The pattern: the stock shows volatility but has trended upward over the long term.

Upsides

  • Strong buy consensus from multiple analysts
  • Industry leader in pharmaceutical packaging
  • Solid revenue and profit growth guidance

Downsides

  • High P/E ratio relative to peers
  • Low dividend yield
  • Dependence on pharma spending cycles

Timeline

  • 2021: 2-for-1 stock split (West Pharma IR)
  • 2023: UBS raised price target to $324 (Reuters)
  • 2026: Stock trading near $336.39; average target $343 (MarketBeat)

Clarity

Confirmed facts

  • Current price $336.39 (as of June 23, 2026) – MarketBeat
  • 2-for-1 stock split executed in 2021 – West Pharma IR

What’s unclear

  • Future stock price direction due to market volatility
  • Potential impact of regulatory changes on pharmaceutical packaging demand
  • Analyst target price of $343 from Yahoo Finance (varies across platforms)

Quotes

The demand for drug components remains robust, and West Pharma is well-positioned to capitalize on that.

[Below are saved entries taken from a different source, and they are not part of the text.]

import Literature.RingTheory.MvPolynomial.AbsoluteIrreducibilityReduction
import Literature.NumberTheory.DiophantineGeometry.CafureMateraProofs
import HarnessLib

/-!
# Counting rational points on the plane sections of a hypersurface (Cafure–Matera 2006, §4–§5.1)

Library file (theorems only). Let `K = 𝔽_q`, `f ∈ K[x₀, …, xₙ]`, and for parameters
`ν ∈ K^{n+1}`, `ω, η ∈ Kⁿ` let `f_{ν,ω,η}(X, Y) = f(X + ν₀, ωᵢX + ηᵢY + ν_{i+1})` be the plane section
of `f` along the parametrised plane `x₀ = X + ν₀`, `x_{i+1} = ωᵢ X + ηᵢ Y + ν_{i+1}` (Cafure–Matera's
parametrisations (10); the tree's `Literature.RingTheory.MvPolynomial.planeSection`). We prove:

* `eval_planeSection`, `map_planeSection`, `totalDegree_planeSection_le`: evaluation of the
  section at `(s, t)` is evaluation of `f` at the point `(s + ν₀, ωᵢ s + ηᵢ t + ν_{i+1})` of the plane;
  base change; `deg f_{ν,ω,η} ≤ deg f`;
* `sum_rationalPointCount_planeSection`: **the averaging identity**
  `∑_ν N(f_{ν,ω,η}) = q² · N(f)` for every fixed `(ω, η)` — as `ν` runs over `K^{n+1}` the point
  `(s + ν₀, ωᵢ s + ηᵢ t + ν_{i+1})` runs over `K^{n+1}` for each `(s, t)`. Summed over `(ω, η)` this is
  the incidence count behind Cafure–Matera's inequality (21) (there phrased with the number `E` of
  planes through a point); in this parametrised form no enumeration of planes is needed.

## References

* A. Cafure, G. Matera, *Improved explicit estimates on the number of solutions of equations over a
  finite field*, Finite Fields Appl. 12 (2006) 155–185, §4 eq. (10), §5.1 eq. (21). [CafureMatera2006]
-/

noncomputable section

open MvPolynomial Literature.RingTheory.MvPolynomial

namespace Literature.NumberTheory.DiophantineGeometry

variable {K : Type*} [Field K] {n : ℕ}

/-! ### Total degree under an affine-linear substitution -/

/-- Substituting polynomials of total degree `≤ 1` does not increase the total degree. [folklore] -/
theorem totalDegree_aeval_le_of_le_one {R S : Type*} [CommSemiring R] [CommSemiring S] [Algebra R S]
    {σ τ : Type*} (h : σ → MvPolynomial τ S) (hh : ∀ i, (h i).totalDegree ≤ 1) (g : MvPolynomial σ R) :
    (aeval h g).totalDegree ≤ g.totalDegree := by
  classical
  conv_lhs => rw [g.as_sum]
  rw [map_sum]
  refine totalDegree_finsetSum_le fun d hd ↦ ?_
  rw [aeval_monomial, MvPolynomial.algebraMap_apply]
  refine (totalDegree_mul _ _).trans ?_
  rw [totalDegree_C, zero_add, Finsupp.prod]
  refine (totalDegree_finsetProd _ _).trans ?_
  calc ∑ i ∈ d.support, (h i ^ d i).totalDegree ≤ ∑ i ∈ d.support, d i := by
        gcongr with i
        calc (h i ^ d i).totalDegree ≤ d i * (h i).totalDegree := totalDegree_pow _ _
          _ ≤ d i * 1 := Nat.mul_le_mul_left _ (hh i)
          _ = d i := mul_one _
    _ ≤ g.totalDegree := le_totalDegree hd

/-! ### The plane section: evaluation, base change, degree -/

section Section

variable {L : Type*} [CommRing L] [Algebra K L]

/-- **Evaluating the plane section at `(s, t)` evaluates `f` at the point
`(s + ν₀, ωᵢ s + ηᵢ t + ν_{i+1})` of the parametrised plane.** [cite: CafureMatera2006, §4 eq. (10)] -/
theorem eval_planeSection (f : MvPolynomial (Fin (n + 1)) K) (ν : Fin (n + 1) → L) (ω η : Fin n → L)
    (x : Fin 2 → L) :
    MvPolynomial.eval x (planeSection f ν ω η) =
      MvPolynomial.aeval
        (Fin.cases (x 0 + ν 0) (fun i : Fin n ↦ ω i * x 0 + η i * x 1 + ν i.succ) : Fin (n + 1) → L) f := by
  unfold planeSection
  have h := comp_aeval_apply
    (f := (Fin.cases (X 0 + C (ν 0)) (fun i : Fin n ↦ C (ω i) * X 0 + C (η i) * X 1 + C (ν i.succ)) :
      Fin (n + 1) → MvPolynomial (Fin 2) L))
    ((MvPolynomial.aeval x : MvPolynomial (Fin 2) L →ₐ[L] L).restrictScalars K) f
  have hg : (fun i : Fin (n + 1) ↦ ((MvPolynomial.aeval x : MvPolynomial (Fin 2) L →ₐ[L] L).restrictScalars K)
      ((Fin.cases (X 0 + C (ν 0)) (fun i : Fin n ↦ C (ω i) * X 0 + C (η i) * X 1 + C (ν i.succ)) :
        Fin (n + 1) → MvPolynomial (Fin 2) L) i)) =
      (Fin.cases (x 0 + ν 0) (fun i : Fin n ↦ ω i * x 0 + η i * x 1 + ν i.succ) : Fin (n + 1) → L) := by
    funext i
    refine Fin.cases ?_ (fun j ↦ ?_) i
    · simp only [Fin.cases_zero, AlgHom.restrictScalars_apply, map_add, aeval_X, algHom_C,
        Algebra.algebraMap_self_apply]
    · simp only [Fin.cases_succ, AlgHom.restrictScalars_apply, map_add, map_mul, aeval_X, algHom_C,
        Algebra.algebraMap_self_apply]
  rw [hg] at h
  exact h

/-- Over `K` itself: `f_{ν,ω,η}(s, t) = f(s + ν₀, ωᵢ s + ηᵢ t + ν_{i+1})`. [cite: CafureMatera2006, §4 eq. (10)] -/
theorem eval_planeSection_self (f : MvPolynomial (Fin (n + 1)) K) (ν : Fin (n + 1) → K)
    (ω η : Fin n → K) (x : Fin 2 → K) :
    MvPolynomial.eval x (planeSection f ν ω η) =
      MvPolynomial.eval
        (Fin.cases (x 0 + ν 0) (fun i : Fin n ↦ ω i * x 0 + η i * x 1 + ν i.succ) : Fin (n + 1) → K) f := by
  rw [eval_planeSection]
  rfl

/-- **Base change of the plane section**: for `K`-rational parameters, the section over an extension
`L` is the image of the section over `K`. [folklore] -/
theorem map_planeSection (f : MvPolynomial (Fin (n + 1)) K) (ν : Fin (n + 1) → K) (ω η : Fin n → K) :
    MvPolynomial.map (algebraMap K L) (planeSection f ν ω η) =
      planeSection f (algebraMap K L ∘ ν) (algebraMap K L ∘ ω) (algebraMap K L ∘ η) := by
  have h : (MvPolynomial.map (algebraMap K L)).comp
      (MvPolynomial.aeval (R := K) (Fin.cases (X 0 + C (ν 0))
        (fun i : Fin n ↦ C (ω i) * X 0 + C (η i) * X 1 + C (ν i.succ)) :
          Fin (n + 1) → MvPolynomial (Fin 2) K)).toRingHom =
      (MvPolynomial.aeval (R := K) (Fin.cases (X 0 + C (algebraMap K L (ν 0)))
        (fun i : Fin n ↦ C (algebraMap K L (ω i)) * X 0 + C (algebraMap K L (η i)) * X 1 +
          C (algebraMap K L (ν i.succ))) : Fin (n + 1) → MvPolynomial (Fin 2) L)).toRingHom := by
    refine MvPolynomial.ringHom_ext (fun c ↦ ?_) (fun i ↦ ?_)
    · rw [RingHom.comp_apply, AlgHom.toRingHom_eq_coe, AlgHom.coe_toRingHom, algHom_C,
        MvPolynomial.algebraMap_eq, map_C, AlgHom.toRingHom_eq_coe, AlgHom.coe_toRingHom, aeval_C,
        IsScalarTower.algebraMap_apply K L (MvPolynomial (Fin 2) L), MvPolynomial.algebraMap_eq]
    · rw [RingHom.comp_apply, AlgHom.toRingHom_eq_coe, AlgHom.coe_toRingHom, aeval_X,
        AlgHom.toRingHom_eq_coe, AlgHom.coe_toRingHom, aeval_X]
      refine Fin.cases ?_ (fun j ↦ ?_) i
      · simp only [Fin.cases_zero, map_add, map_X, map_C]
      · simp only [Fin.cases_succ, map_add, map_mul, map_X, map_C]
  unfold planeSection
  exact RingHom.congr_fun h f

/-- **The plane section has total degree at most `deg f`.** [cite: CafureMatera2006, §4] -/
theorem totalDegree_planeSection_le [Nontrivial L] (f : MvPolynomial (Fin (n + 1)) K)
    (ν : Fin (n + 1) → L) (ω η : Fin n → L) :
    (planeSection f ν ω η).totalDegree ≤ f.totalDegree := by
  unfold planeSection
  refine totalDegree_aeval_le_of_le_one _ (fun i ↦ ?_) f
  refine Fin.cases ?_ (fun j ↦ ?_) i
  · simp only [Fin.cases_zero]
    refine (totalDegree_add _ _).trans (max_le ?_ ?_)
    · exact (totalDegree_X (R := L) _).le
    · rw [totalDegree_C]; exact Nat.zero_le _
  · simp only [Fin.cases_succ]
    refine (totalDegree_add _ _).trans (max_le ((totalDegree_add _ _).trans (max_le ?_ ?_)) ?_)
    · exact (totalDegree_mul _ _).trans (by rw [totalDegree_C, zero_add]; exact (totalDegree_X (R := L) _).le)
    · exact (totalDegree_mul _ _).trans (by rw [totalDegree_C, zero_add]; exact (totalDegree_X (R := L) _).le)
    · rw [totalDegree_C]; exact Nat.zero_le _

end Section

/-! ### The averaging identity -/

section Finite

variable [Fintype K] [DecidableEq K]

/-- The point count of a polynomial as a sum of indicators. [folklore] -/
theorem rationalPointCount_eq_sum {m : ℕ} (g : MvPolynomial (Fin m) K) :
    rationalPointCount g = ∑ x : Fin m → K, if MvPolynomial.eval x g = 0 then 1 else 0 := by
  unfold rationalPointCount
  rw [Finset.card_filter]

omit [Fintype K] [DecidableEq K] in
/-- The point of the parametrised plane is a translate of `ν`. [folklore] -/
theorem planePoint_eq_add (ν : Fin (n + 1) → K) (ω η : Fin n → K) (x : Fin 2 → K) :
    (Fin.cases (x 0 + ν 0) (fun i : Fin n ↦ ω i * x 0 + η i * x 1 + ν i.succ) : Fin (n + 1) → K) =
      ν + Fin.cases (x 0) (fun i : Fin n ↦ ω i * x 0 + η i * x 1) := by
  funext i
  refine Fin.cases ?_ (fun j ↦ ?_) i
  · simp [add_comm]
  · simp [add_comm]

/-- **The averaging identity (Cafure–Matera 2006, the incidence count behind (21)).** For fixed
`(ω, η)`, `∑_{ν ∈ K^{n+1}} N(f_{ν,ω,η}) = q² · N(f)`: for each `(s, t) ∈ K²` the point
`(s + ν₀, ωᵢ s + ηᵢ t + ν_{i+1})` runs over `K^{n+1}` as `ν` does.
[cite: CafureMatera2006, §5.1 eq. (21)] -/
theorem sum_rationalPointCount_planeSection (f : MvPolynomial (Fin (n + 1)) K) (ω η : Fin n → K) :
    ∑ ν : Fin (n + 1) → K, rationalPointCount (planeSection f ν ω η) =
      Fintype.card K ^ 2 * rationalPointCount f := by
  -- the translation vector attached to `(s, t)`
  let v : (Fin 2 → K) → (Fin (n + 1) → K) := fun x ↦
    Fin.cases (x 0) (fun i : Fin n ↦ ω i * x 0 + η i * x 1)
  have hpt : ∀ (ν : Fin (n + 1) → K) (x : Fin 2 → K),
      MvPolynomial.eval x (planeSection f ν ω η) = MvPolynomial.eval (ν + v x) f := by
    intro ν x
    rw [eval_planeSection_self, planePoint_eq_add]
  calc ∑ ν : Fin (n + 1) → K, rationalPointCount (planeSection f ν ω η)
      = ∑ ν : Fin (n + 1) → K, ∑ x : Fin 2 → K,
          (if MvPolynomial.eval (ν + v x) f = 0 then 1 else 0) := by
        refine Finset.sum_congr rfl fun ν _ ↦ ?_
        rw [rationalPointCount_eq_sum]
        refine Finset.sum_congr rfl fun x _ ↦ ?_
        rw [hpt]
    _ = ∑ x : Fin 2 → K, ∑ ν : Fin (n + 1) → K,
          (if MvPolynomial.eval (ν + v x) f = 0 then 1 else 0) := Finset.sum_comm
    _ = ∑ _x : Fin 2 → K, rationalPointCount f := by
        refine Finset.sum_congr rfl fun x _ ↦ ?_
        rw [rationalPointCount_eq_sum]
        exact Fintype.sum_equiv (Equiv.addRight (v x)) _ _ (fun ν ↦ rfl)
    _ = Fintype.card K ^ 2 * rationalPointCount f := by
        rw [Finset.sum_const, Finset.card_univ, smul_eq_mul, Fintype.card_fun, Fintype.card_fin]

/-- The averaging identity summed over all `(ω, η)` with `η ≠ 0` (Cafure–Matera's family `M⁽²⁾` of
parametrisations (10)): `∑_{ν,ω,η≠0} N(f_{ν,ω,η}) = q² qⁿ (qⁿ - 1) N(f)`.
[cite: CafureMatera2006, §5.1 eq. (16) and (21)] -/
theorem sum_sum_rationalPointCount_planeSection (f : MvPolynomial (Fin (n + 1)) K) :
    ∑ ω : Fin n → K, ∑ η ∈ (Finset.univ : Finset (Fin n → K)).erase 0,
        ∑ ν : Fin (n + 1) → K, rationalPointCount (planeSection f ν ω η) =
      Fintype.card K ^ n * (Fintype.card K ^ n - 1) * (Fintype.card K ^ 2 * rationalPointCount f) := by
  simp_rw [sum_rationalPointCount_planeSection]
  rw [Finset.sum_const, Finset.sum_const, Finset.card_univ, smul_eq_mul, smul_eq_mul,
    Finset.card_erase_of_mem (Finset.mem_univ _), Finset.card_univ, Fintype.card_fun, Fintype.card_fin]
  ring

/-- **The trivial bound for one section** (Lemma 2.1 in the plane): if the section is not the zero
polynomial it has at most `deg f · q` zeros in `K²`. [cite: CafureMatera2006, Lemma 2.1] -/
theorem rationalPointCount_planeSection_le {f : MvPolynomial (Fin (n + 1)) K} {ν : Fin (n + 1) → K}
    {ω η : Fin n → K} (h0 : planeSection f ν ω η ≠ 0) :
    rationalPointCount (planeSection f ν ω η) ≤ f.totalDegree * Fintype.card K := by
  calc rationalPointCount (planeSection f ν ω η)
      ≤ (planeSection f ν ω η).totalDegree * Fintype.card K ^ (2 - 1) :=
        rationalPointCount_le_totalDegree_mul h0
    _ ≤ f.totalDegree * Fintype.card K := by
        rw [show (2 - 1 : ℕ) = 1 from rfl, pow_one]
        exact Nat.mul_le_mul_right _ (totalDegree_planeSection_le f ν ω η)

/-- Any section has at most `q²` zeros in `K²`. [folklore] -/
theorem rationalPointCount_planeSection_le_sq (f : MvPolynomial (Fin (n + 1)) K) (ν : Fin (n + 1) → K)
    (ω η : Fin n → K) : rationalPointCount (planeSection f ν ω η) ≤ Fintype.card K ^ 2 :=
  rationalPointCount_le _

end Finite

end Literature.NumberTheory.DiophantineGeometry

end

— UBS analyst, after raising price target to $324 in Feb 2023 (Reuters)

WST is rated a Buy, with a consensus target of $343, reflecting upside potential from current levels.

— Yahoo Finance consensus (MarketBeat)

For investors considering West Pharma, the choice is between a growth story with strong analyst backing and a premium valuation that leaves little room for error. The coming quarters will test whether its guidance holds, but for now the momentum is clearly on the side of the bulls.

Frequently asked questions

What is the dividend yield of West Pharma stock?

The dividend yield is approximately 0.6%.

How often does West Pharma pay dividends?

West Pharma pays dividends quarterly.

What is the market capitalization of West Pharmaceutical Services?

It is approximately $25 billion.

Who are West Pharma’s main competitors?

Key competitors include AptarGroup, Berry Global, and Gerresheimer.

How can I buy West Pharma shares?

Shares are traded on the NYSE under ticker WST through any brokerage account.

What is the 52-week high and low for WST?

The 52-week range is $280 (low) to $360 (high).

Is West Pharma overvalued based on its P/E ratio?

With a P/E of ~35, it trades at a premium compared to the broader market, but growth potential justifies this for many analysts.